• Task goal:
In the records below, find the line containing "hκ hγ hγ' D)" and the line containing "p ∣ (W.baseChange"; please repeat exactly the lines from one to the other, both included, and nothing more.
□ □ □ □
import Summits.BirchSwinnertonDyer.BirchSwinnertonDyer.Theorems.EisensteinPrimesAlgebraicLambdaGEBudget
import HarnessLib

/-!
# The λ-conjunct `AlgebraicLambdaGE W₀ p k` of `stub_lambdaCount_offLocus` from the kernel's Tamagawa
# budgets — X1 twin (GOOD ORDINARY Eisenstein prime; crux 5 `MazurMCOnX1RankZero`'s currency)
# (route `EisensteinPrimes`, line `mudescent`; seat bsd-eis-lam-b g2, PART 1b seat (5), ALGEBRAIC side)

HONEST FRAMING (cell `bsd-eis`, programme §HONESTY: no tranche here proves BSD; this file moves
nothing between columns by itself): THEOREMS ONLY — no definition, no named fact, nothing asserted
about any particular curve, closes nothing. Companion of
`Theorems/EisensteinPrimesAlgebraicLambdaGEBudget.lean` (§1 class-agnostic glue, §2 the multiplicative
dischargers); this file is its §3: the same dischargers at a GOOD ORDINARY Eisenstein prime, i.e. in
the currency of the crux-5 skeleton (`X1.MuPart.AnalyticMuLE`, Wuthrich 2014 Thm. 16 in the form
`Wuthrich2014.charIdeal_dvd_padicLFunction`). At good ordinary `p` the b2b cell (eisenstein-p1,
`X1/GeneratorCount*`) already discharges the count to `λ` in the MEMBERSHIP currency
`AlgebraicLambdaMem W p {d | B ≤ d}` at the normalised generator; what is added here is the delivery
as `X1.TamagawaSqueeze.AlgebraicLambdaGE W p k` (all `κ`, all `γ` — the stub's currency), the
`μ_an ≤ m` reading (`λ ≥ B − m`, Greenberg's inequality) and the end-to-end layer-`0` producer.

* `X1.isTorsion_and_mu_le_of_analyticMuLE` — `X1.MuPart.AnalyticMuLE W p m` + Wuthrich Thm. 16 +
  modularity ⇒ `X` torsion and `μ(X) ≤ m` (Kato's direction; `m = 0` is eisenstein-p1's
  `X1.MuPart.mu_eq_zero_of_analyticMuLE_zero`).
* `X1.algebraicLambdaGE_of_budgetLeLambdaAt_of_analyticMuLE_zero`, `…_of_generatorCountGE_of_analyticMuLE`
  (`B − m`), `…_of_algebraicLambdaMem_Ici_goodOrd`, and END-TO-END
  `X1.algebraicLambdaGE_of_dvd_localTamagawaNumber` (`p ∤ #E(ℚ)_tors`, `S = {v ∤ p : p ∣ c_v}`,
  `μ_an ≤ m` ⇒ `AlgebraicLambdaGE W p (#S − m)`).

Named PUBLISHED facts as hypotheses exactly as in the composed files: Poitou–Tate duality over `ℚ`
(`hPT`), Greenberg 1999 Prop. 4.15 (ii) (`h415`), Wuthrich 2014 Thm. 16 (`hW16`), modularity (`hmod`).

References: [GreenbergLNM1716] §3 p. 88, Prop. 4.15, §5 pp. 114–118 (proof of Cor. 5.6), p. 137;
[Washington1997] §13.2; [Wuthrich2014] Thm. 16; [GreenbergVatsal2000] p. 2 (1)–(2);
HOME/b2b-bsdres-eisenstein-p1/X1R0-GAPMAP.md §14.1; HOME/lam-b-MEMO-1.md.
-/

set_option autoImplicit false
-- `Summit.BirchSwinnertonDyer.BirchSwinnertonDyer.…`: the summit and its single sub-problem share a name (D-0017 layout).
set_option linter.dupNamespace false

noncomputable section

open scoped Classical MatrixGroups ModularForm

open PowerSeries CongruenceSubgroup WeierstrassCurve NumberField IsDedekindDomain
  Literature.NumberTheory.EllipticCurves Literature.NumberTheory.GaloisRepresentations
  Literature.NumberTheory.EllipticCurves.ModularForms
  Literature.NumberTheory.EllipticCurves.Rank1Residual
  Literature.NumberTheory.EllipticCurves.Wuthrich2014
  Literature.NumberTheory.EllipticCurves.Greenberg1999
  Literature.NumberTheory.GaloisCohomology
  Summit.BirchSwinnertonDyer.Rank1Residual
  Summit.BirchSwinnertonDyer.Rank1Residual.X1.MuLambda
  Summit.BirchSwinnertonDyer.Rank1Residual.X1.TamagawaSqueeze
  Summit.BirchSwinnertonDyer.Rank1Residual.X1.GeneratorSqueeze
  Summit.BirchSwinnertonDyer.Rank1Residual.X1.GeneratorCountSqueeze
  Summit.BirchSwinnertonDyer.Rank1Residual.Additive
  Summit.BirchSwinnertonDyer.BirchSwinnertonDyer.Theorems.EisensteinPrimesAlgebraicLambdaGEBudget

namespace Summit.BirchSwinnertonDyer.BirchSwinnertonDyer.Theorems.EisensteinPrimesX1AlgebraicLambdaGEBudget

variable {W : WeierstrassCurve ℚ} [W.IsElliptic] [W.IsGloballyMinimal] {p : ℕ} [hp : Fact p.Prime]


/-! ## §1. X1: a GOOD ORDINARY Eisenstein prime (`p` odd, `E[p]` reducible) — crux 5's currency -/

section X1

/-- **`X(E/ℚ_∞)` is torsion and `μ(X) ≤ m` at a member with `μ_an ≤ m`** (good ordinary Eisenstein
pair, `p ≠ 2`): Wuthrich Thm. 16 (`hW16`) + modularity (`hmod`) + the certificate
`X1.MuPart.AnalyticMuLE W p m`: `μ(X) = μ(g) ≤ μ(g·h) ≤ m`. The case `m = 0` is eisenstein-p1's
`X1.MuPart.mu_eq_zero_of_analyticMuLE_zero`. [cite: Wuthrich2014, Thm. 16 (p. 397)] [cite: GreenbergVatsal2000, p. 2, (2)] -/
theorem X1.isTorsion_and_mu_le_of_analyticMuLE (hW16 : Wuthrich2014.charIdeal_dvd_padicLFunction)
    (hmod : nonempty_modularParametrizationData) (hp2 : p ≠ 2)
    (hgood : W.HasGoodReductionAtPrime p) (hord : ¬ (p : ℤ) ∣ W.frobeniusTrace p)
    (hred : ¬ W.HasIrreducibleModPGaloisRep p) {m : ℕ} (han : X1.MuPart.AnalyticMuLE W p m)
    {κ : ZpExtension ℚ p} {γ : Field.absoluteGaloisGroup ℚ}
    (hκ : κ.IsCyclotomic) (hγ : κ.IsTopGenerator γ) (hγ' : IsCyclotomicVariable p γ)
    (D : W.SelmerDualData κ γ) : D.IsTorsion ∧ D.mu ≤ m := by
  haveI : NeZero (W.conductorNorm ℤ) := ⟨(W.conductorNorm_pos_holds).ne'⟩
  haveI : Module.Finite (IwasawaAlgebra p) D.X := D.module_finite_holds hγ
  obtain ⟨hD, f, ϖ, g, h, hf, hϖ, hchar, hι⟩ :=
    X1.MuPart.isTorsion_and_exists_factorisation hW16 hmod hp2 hgood hord hred hκ hγ hγ' D
  have hgh : g * h ≠ 0 := mul_ne_zero_of_iota_eq hgood hord hf hϖ D hι
  have hg0 : g ≠ 0 := fun h0 => hgh (by rw [h0, zero_mul])
  have hh : h ≠ 0 := fun h0 => hgh (by rw [h0, mul_zero])
  obtain ⟨n, hn⟩ := han f hf ϖ hϖ
  rw [← hι] at hn
  refine ⟨hD, ?_⟩
  rw [SelmerDualData.mu, ← X1.MuPart.mu_generator_eq_muInvariant D.X hD hg0 hchar]
  exact (mu_le_mu_mul hg0 hh).trans (X1.MuPart.mu_le_of_lt_norm_coeff hn)

/-- **X1: `BudgetLeLambdaAt p W b ⇒ AlgebraicLambdaGE W p b` at a `μ_an = 0` member.**
[cite: GreenbergLNM1716, §5 pp. 114–118, p. 137] [cite: Wuthrich2014, Thm. 16 (p. 397)] -/
theorem X1.algebraicLambdaGE_of_budgetLeLambdaAt_of_analyticMuLE_zero
    (hW16 : Wuthrich2014.charIdeal_dvd_padicLFunction)
    (hmod : nonempty_modularParametrizationData) (hp2 : p ≠ 2)
    (hgood : W.HasGoodReductionAtPrime p) (hord : ¬ (p : ℤ) ∣ W.frobeniusTrace p)
    (hred : ¬ W.HasIrreducibleModPGaloisRep p) (hμ0 : X1.MuPart.AnalyticMuLE W p 0) {b : ℕ}
    (hb : BudgetLeLambdaAt p W b) : AlgebraicLambdaGE W p b :=
  algebraicLambdaGE_of_budgetLeLambdaAt
    (fun _ _ hκ hγ hγ' D _ ↦ by
      obtain ⟨hX, hμ⟩ := X1.isTorsion_and_mu_le_of_analyticMuLE hW16 hmod hp2 hgood hord hred hμ0 hκ
        hγ hγ' D
      exact ⟨hX, Nat.le_zero.mp hμ⟩) hb

/-- **X1: `GeneratorCountGE W p B` at a member with `μ_an ≤ m` ⇒ `AlgebraicLambdaGE W p (B − m)`**
(Greenberg's inequality; Prop. 4.15 (ii) at a good ordinary `p ≥ 3` BY NAME; Wuthrich Thm. 16). The
`m = 0`, membership-currency form is eisenstein-p1's `AlgebraicLambdaMem.of_generatorCount_of_muZero`.
[cite: GreenbergLNM1716, p. 137 and Prop. 4.15 (ii)] [cite: Wuthrich2014, Thm. 16 (p. 397)] -/
theorem X1.algebraicLambdaGE_of_generatorCountGE_of_analyticMuLE
    (hW16 : Wuthrich2014.charIdeal_dvd_padicLFunction)
    (hmod : nonempty_modularParametrizationData)
    (h415 : prop415ii_noFiniteSubmodule_of_ordinary_or_multiplicative) (hp2 : p ≠ 2)
    (hgood : W.HasGoodReductionAtPrime p) (hord : ¬ (p : ℤ) ∣ W.frobeniusTrace p)
    (hred : ¬ W.HasIrreducibleModPGaloisRep p) {m B : ℕ} (han : X1.MuPart.AnalyticMuLE W p m)
    (hB : GeneratorCountGE W p B) : AlgebraicLambdaGE W p (B - m) :=
  have hp3 : 3 ≤ p := by
    have h2 := hp.out.two_le
    omega
  algebraicLambdaGE_sub_of_generatorCountGE_of_mu_le
    (fun _ _ hκ hγ hγ' D _ ↦ X1.isTorsion_and_mu_le_of_analyticMuLE hW16 hmod hp2 hgood hord hred han
      hκ hγ hγ' D)
    (X1.GeneratorCountSqueezeFacts.noFiniteSubmoduleAt_of_prop415ii h415 hp3 hgood hord) hB

/-- **X1: route M's membership `AlgebraicLambdaMem W p [k, ∞)` ⇒ `AlgebraicLambdaGE W p k`** (torsion
at the normalised data by Wuthrich Thm. 16 + modularity). [cite: Wuthrich2014, Thm. 16 (p. 397)] -/
theorem X1.algebraicLambdaGE_of_algebraicLambdaMem_Ici_goodOrd
    (hW16 : Wuthrich2014.charIdeal_dvd_padicLFunction) (hmod : nonempty_modularParametrizationData)
    (hp2 : p ≠ 2) (hgood : W.HasGoodReductionAtPrime p) (hord : ¬ (p : ℤ) ∣ W.frobeniusTrace p)
    (hred : ¬ W.HasIrreducibleModPGaloisRep p) {k : ℕ} (h : AlgebraicLambdaMem W p (Set.Ici k)) :
    AlgebraicLambdaGE W p k :=
  algebraicLambdaGE_of_algebraicLambdaMem_Ici
    (fun _ _ hκ hγ hγ' D _ ↦ by
      haveI : NeZero (W.conductorNorm ℤ) := ⟨(W.conductorNorm_pos_holds).ne'⟩
      exact (X1.MuPart.isTorsion_and_exists_factorisation hW16 hmod hp2 hgood hord hred hκ hγ hγ'
        D).1) h

/-- **X1, END-TO-END at layer `0`:** `p` odd good ordinary, `E[p]` reducible, `p ∤ #E(ℚ)_tors`, `S`
places `v ∤ p` with `p ∣ c_v(E)`, `μ_an ≤ m` ⇒ `AlgebraicLambdaGE W p (#S − m)`. Named facts `hPT`,
`h415`, `hW16`, `hmod`. [cite: GreenbergLNM1716, §3 p. 88, §5 pp. 114–118, p. 137] [cite: Wuthrich2014, Thm. 16 (p. 397)] -/
theorem X1.algebraicLambdaGE_of_dvd_localTamagawaNumber (hp2 : p ≠ 2)
    (hPT : poitouTate_selmerStructure_duality ℚ)
    (h415 : prop415ii_noFiniteSubmodule_of_ordinary_or_multiplicative)
    (hW16 : Wuthrich2014.charIdeal_dvd_padicLFunction) (hmod : nonempty_modularParametrizationData)
    (hgood : W.HasGoodReductionAtPrime p) (hord : ¬ (p : ℤ) ∣ W.frobeniusTrace p)
    (hred : ¬ W.HasIrreducibleModPGaloisRep p) (htors : ¬ p ∣ W.torsionOrder)
    (S : Finset (HeightOneSpectrum (𝓞 ℚ))) (hSp : ∀ v ∈ S, ((p : ℕ) : 𝓞 ℚ) ∉ v.asIdeal)
    (hcv : ∀ v ∈ S,
      p ∣ (W.baseChange (v.adicCompletion ℚ)).localTamagawaNumber (v.adicCompletionIntegers ℚ))
    {m : ℕ} (han : X1.MuPart.AnalyticMuLE W p m) : AlgebraicLambdaGE W p (S.card - m) :=
  X1.algebraicLambdaGE_of_generatorCountGE_of_analyticMuLE hW16 hmod h415 hp2 hgood hord hred han
    (X1.GeneratorCountTamagawa.generatorCountGE_of_dvd_localTamagawaNumber hp2 hPT htors S hSp hcv)

end X1

end Summit.BirchSwinnertonDyer.BirchSwinnertonDyer.Theorems.EisensteinPrimesX1AlgebraicLambdaGEBudget

end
□ □ □ □
• Output for this task:
      hκ hγ hγ' D)
    (X1.GeneratorCountSqueezeFacts.noFiniteSubmoduleAt_of_prop415ii h415 hp3 hgood hord) hB

/-- **X1: route M's membership `AlgebraicLambdaMem W p [k, ∞)` ⇒ `AlgebraicLambdaGE W p k`** (torsion
at the normalised data by Wuthrich Thm. 16 + modularity). [cite: Wuthrich2014, Thm. 16 (p. 397)] -/
theorem X1.algebraicLambdaGE_of_algebraicLambdaMem_Ici_goodOrd
    (hW16 : Wuthrich2014.charIdeal_dvd_padicLFunction) (hmod : nonempty_modularParametrizationData)
    (hp2 : p ≠ 2) (hgood : W.HasGoodReductionAtPrime p) (hord : ¬ (p : ℤ) ∣ W.frobeniusTrace p)
    (hred : ¬ W.HasIrreducibleModPGaloisRep p) {k : ℕ} (h : AlgebraicLambdaMem W p (Set.Ici k)) :
    AlgebraicLambdaGE W p k :=
  algebraicLambdaGE_of_algebraicLambdaMem_Ici
    (fun _ _ hκ hγ hγ' D _ ↦ by
      haveI : NeZero (W.conductorNorm ℤ) := ⟨(W.conductorNorm_pos_holds).ne'⟩
      exact (X1.MuPart.isTorsion_and_exists_factorisation hW16 hmod hp2 hgood hord hred hκ hγ hγ'
        D).1) h

/-- **X1, END-TO-END at layer `0`:** `p` odd good ordinary, `E[p]` reducible, `p ∤ #E(ℚ)_tors`, `S`
places `v ∤ p` with `p ∣ c_v(E)`, `μ_an ≤ m` ⇒ `AlgebraicLambdaGE W p (#S − m)`. Named facts `hPT`,
`h415`, `hW16`, `hmod`. [cite: GreenbergLNM1716, §3 p. 88, §5 pp. 114–118, p. 137] [cite: Wuthrich2014, Thm. 16 (p. 397)] -/
theorem X1.algebraicLambdaGE_of_dvd_localTamagawaNumber (hp2 : p ≠ 2)
    (hPT : poitouTate_selmerStructure_duality ℚ)
    (h415 : prop415ii_noFiniteSubmodule_of_ordinary_or_multiplicative)
    (hW16 : Wuthrich2014.charIdeal_dvd_padicLFunction) (hmod : nonempty_modularParametrizationData)
    (hgood : W.HasGoodReductionAtPrime p) (hord : ¬ (p : ℤ) ∣ W.frobeniusTrace p)
    (hred : ¬ W.HasIrreducibleModPGaloisRep p) (htors : ¬ p ∣ W.torsionOrder)
    (S : Finset (HeightOneSpectrum (𝓞 ℚ))) (hSp : ∀ v ∈ S, ((p : ℕ) : 𝓞 ℚ) ∉ v.asIdeal)
    (hcv : ∀ v ∈ S,
      p ∣ (W.baseChange (v.adicCompletion ℚ)).localTamagawaNumber (v.adicCompletionIntegers ℚ))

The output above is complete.